Timmsy, this attachment is from the BYO magazine (US) 150 classic clone recipes. Should be close. Im guessing you are doing all grain?


----------



## daemon (13/1/09)

That scan seems on the money, as you can tell by my avatar I certainly enjoy the SNPA  Didn't realise there was so much cascade at flameout and dry hopped, no wonder you can smell it!

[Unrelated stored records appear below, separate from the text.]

/-! ### Conjugate classes on a smooth projective `X` from P3-rows and P4-pieces -/

/-- **Conjugate classes from GAGA on the rows and the holomorphic Poincaré lemma on the pieces.**
Let `X` be smooth projective over `ℂ` with a finite affine open cover `𝔘` (charts `C`) and an
analytic model `A`. If the realisation `C•(𝔘, Ω^q_alg) → C•(𝔘^an, Ω^q_hol)` is a quasi-isomorphism for
every `q` (node P3) and `Ω•_hol(ψ⁻¹U_J(ℂ)) ↪ A•(ψ⁻¹U_J(ℂ))` is one for every finite intersection
`U_J` (node P4), then for every `σ ∈ Aut ℂ`, every `k` and every `c ∈ Hᵏ(X(ℂ); ℂ)` there is a class
`c' ∈ Hᵏ(X^σ(ℂ); ℂ)` conjugate to `c` (`IsConjugateClass`, the existence conjunct of
`IsAbsoluteHodgeClass`) — Grothendieck's resolution-free road for complete `X`
[Grothendieck1966, p. 97] followed by the torsor step of Route P
(`exists_isConjugateClass_of_surjective_realizeDeRham`, [CharlesSchnell2014Notes, §11.2.2 (11.2.3)]).
[cite: Grothendieck1966, p. 97] [cite: CharlesSchnell2014Notes, §11.2.2 (11.2.3)] -/
theorem exists_isConjugateClass_of_rows_of_pieces {n : ℕ} {X : Motives.SchemeOver ℂ}
    {ι : Type u} {U : ι → X.left.Opens} (hX : Motives.IsSmoothProjective n X) [Fintype ι]
    [IsAffineCover U] (hU : ⨆ i, U i = ⊤) (C : CoverCharts X U) (A : AnalyticModel E n X)
    (hrows : haveI : SmoothOfRelativeDimension n X.hom := hX.smoothOfRelativeDimension
      ∀ q a, Bijective (NatCochain.Cohomology.map (d := fun i ↦ C.cechDeRhamℝ.δ i q)
        (d' := fun i ↦ (cechHolDeRham E A.carrier (A.isOpen_coverSet U)).δ i q)
        (fun i ↦ (C.realizeHolHom A).f i q) (fun i c ↦ (C.realizeHolHom A).f_δ i q c) a))
    (hpieces : ∀ {a : ℕ} (J : Fin (a + 1) → ι) (n : ℕ), Bijective (NatCochain.Cohomology.map
      (d := fun k ↦ (holomorphicLocalD E A.carrier (A.openSet (cechOpen U J)).isOpen k).restrictScalars ℝ)
      (d' := fun k ↦ localD 𝓘(ℝ, E) ℂ k (A.openSet (cechOpen U J)).isOpen)
      (fun k ↦ holomorphicFormsOnIncl E A.carrier (A.openSet (cechOpen U J)).isOpen k)
      (fun _ α ↦ holomorphicFormsOnIncl_holomorphicLocalD_restrictScalars
        (A.openSet (cechOpen U J)).isOpen α) n))
    (k : ℕ) (σ : ℂ ≃+* ℂ) (c : complexBetti X k) : ∃ c', IsConjugateClass σ X k c c' := by
  haveI : SmoothOfRelativeDimension n X.hom := hX.smoothOfRelativeDimension
  refine exists_isConjugateClass_of_surjective_realizeDeRham hX hU C A k ?_ σ c
  exact (localCohomologyEquivComplexDeRham k).surjective.comp
    (C.bijective_realizeDeRham_of_rows_of_pieces A hU hrows hpieces k).2
import Summits.HubbardSuperconductivity.HubbardSuperconductivity.Theorems.AnisotropyChordTransferFibre3RowCBand
import Summits.HubbardSuperconductivity.HubbardSuperconductivity.Theorems.AnisotropyChordTransferFibre3RowCL2N19305

/-!
# Route `AnisotropyChord` / H0 rotor rung, LEVEL 2 row C (KT-2b), BANDED η-FACTORISED SHARP program: the cell `ν ∈ [19305, 20077]/10⁶`, `a ∈ [0/1, 1/20]`

One `(ν, a)`-cell of the `∀L ≥ 128` kernel certificate of the off-pole tail bound (KT-2b″) with the PartN41-E §1 window-shell
cancellation, the η²-factorised evaluation AND the manifold t-band in the `t·R̄` slots (`…RowCBand`: `rowCEFT`):
★ `cellT19305A0000_rowC` : `RowC.rowCCellCheckFT colN19305 0/1 1/20 458/100 213/100 (50, 24) = true` (one kernel `decide`), composed with
`RowC.offPoleTail_of_rowCCheckFT`, the column's X-sum bracket `xsN19305` and p2's `colN19305_check`:
★★ `offPoleTailT_cellN19305A0000`: for EVERY `L ≥ 128` and every ground two-magnon profile (`0 ≤ Δ < 1`) with `ν`, `a` in the cell,
`‖R′‖² − P − lowN ≤ (213/100)·η_eff·(2ε₁ − T⁺)·U`.  (Supersedes the crude/sharp constants of `…RowCL2N/L2S19305…` on this cell.)
Prover seat `hubbard-h0-rotor-p1` g28–g29 (route lead); helper for piece A = stmt-HubbardSuperconductivity-23918 of rung 19089
(`--supports`, helper class).  Nothing here proves superconductivity in the Hubbard model; one kernel-certified piece of ONE
conditional reduction (the GM₃ ∀L certificate, Level-2 row C = KT-2b); the rotor TARGET as originally worded stays FALSE (g15 verdict).
Mathlib + the tree only; no sorry.  Generated by p1 g28–g29 rowc/mkfiles.py (HOME/hubbard-h0-rotor-p1/rowc/).
-/

set_option linter.dupNamespace false
set_option autoImplicit false

open Literature.Analysis.ValidatedNumerics

namespace Summit.HubbardSuperconductivity.HubbardSuperconductivity.Theorems.AnisotropyChord.Transfer.Fibre3.L2.KT2b

open L2.N1

/-- ★ the banded η-factorised sharp row-C `RExpr` cell check passes with `b = 213/100` on `a ∈ [0/1, 1/20]` over the column `colN19305`. -/
theorem cellT19305A0000_rowC :
    RowC.rowCCellCheckFT colN19305 ((0 : ℚ) / 1) ((1 : ℚ) / 20) ((458 : ℚ) / 100) ((213 : ℚ) / 100) (50, 24) = true := by
  decide +kernel

/-- ★★ on this cell, for EVERY `L ≥ 128` and every ground profile: `‖R′‖² − P − lowN ≤ (213/100)·η_eff·(2ε₁ − T⁺)·U`. -/
theorem offPoleTailT_cellN19305A0000 (L : ℕ) [NeZero L] (hL : 128 ≤ L) {Δ lam2 : ℝ} {f : Tor L → ℝ} (hΔ0 : 0 ≤ Δ) (hΔ1 : Δ < 1)
    (hf : IsGroundTwoMagnon L Δ lam2 f)
    (hν1 : (19305 : ℝ) / 1000000 ≤ lam2 / (2 * Real.pi / L) ^ 2) (hν2 : lam2 / (2 * Real.pi / L) ^ 2 ≤ (20077 : ℝ) / 1000000)
    (ha1 : ((0 : ℝ) / 1) ≤ Δ * f (K1 L)) (ha2 : Δ * f (K1 L) ≤ ((1 : ℝ) / 20)) :
    (ip L (resid L Δ f) (resid L Δ f)).re - polePart L Δ f - lowNormPart L Δ f
      ≤ ((213 : ℝ) / 100) * etaEff L lam2 * (2 * eps1 L - Tplus L Δ f) * Uunit L Δ f := by
  have h := RowC.offPoleTail_of_rowCCheckFT L colN19305 ((0 : ℚ) / 1) ((1 : ℚ) / 20) ((458 : ℚ) / 100) ((213 : ℚ) / 100) (50, 24) 1000000
    cellT19305A0000_rowC colN19305_check xsN19305 hL hΔ0 hΔ1 hf
    (by simpa [colN19305] using hν1) (by simpa [colN19305] using hν2) (by push_cast; simpa using ha1) (by push_cast; simpa using ha2)
  simpa using h

end Summit.HubbardSuperconductivity.HubbardSuperconductivity.Theorems.AnisotropyChord.Transfer.Fibre3.L2.KT2b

It was the savour of beers when I went to the USA, so many others were hit and miss. My fallback was the Sam Adams Boston Lager, at least most places used to sell it! Best I had was the 60 Minute IPA, now that had some bite to it! Oh, and a tallie of SNPA was about AU$3 at the local supermarkets in many places, was quite enjoyable as a starter for the night (especially if they had nothing else....).


----------



## Batz (13/1/09)

MattC said:


> Timmsy, this attachment is from the BYO magazine (US) 150 classic clone recipes. Should be close. Im guessing you are doing all grain?




I've made that a while back and liked it,must do another.

Batz


----------



## Screwtop (13/1/09)

Have enjoyed the original and made this many times. Think it is pretty similar to the 40L recipe provided earlier by razz. It's easy and have given this recipe to a few newbs who have brewed it as their maiden AG. Has turned out great every time.

BeerSmith Recipe Printout - http://www.beersmith.com
Recipe: Inspectors Pocket Sierra Nevada Pale Ale Clone


Batch Size: 22.00 L 
Boil Size: 30.15 L
Estimated OG: 1.051 SG
Estimated Color: 8.1 SRM
Estimated IBU: 39.0 IBU
Brewhouse Efficiency: 85.00 %
Boil Time: 90 Minutes

Ingredients:
------------
Amount Item Type % or IBU 
3.90 kg Pale Malt (2 Row), Barrett Burston - GalaGrain 92.20 % 
0.33 kg Crystal (Joe White) (74.6 SRM) Grain 7.80 % 
14.00 gm Magnum [13.50 %] (60 min) Hops 22.1 IBU 
14.00 gm Pearle [8.00 %] (30 min) Hops 10.1 IBU 
25.00 gm Cascade [6.40 %] (10 min) Hops 6.8 IBU 
50.00 gm Cascade [6.40 %] (0 min) Hops - 
0.50 items Whirlfloc Tablet (Boil 15.0 min) Misc 
1 Pkgs American Ale Yeast (Fermentis #US - 05) Yeast-Ale 


Mash Schedule:
Total Grain Weight: 4.23 kg
----------------------------
60 min Mash In - Sacc Rest 67.0 C 
10 min Mash Out 77.0 C


----------



## Swinging Beef (13/1/09)

Ive never had a SNPA.. how does it compare against a LCPA?
Is it hoppier? ect?


----------



## Screwtop (13/1/09)

Swinging Beef said:


> Ive never had a SNPA.. how does it compare against a LCPA?
> Is it hoppier? ect?



LCPA is LCPA and SNPA is - well....SNPA

Surprised!!!!

Screwy


----------



## kabooby (13/1/09)

I have made the same recipe Screwy. Comes out great.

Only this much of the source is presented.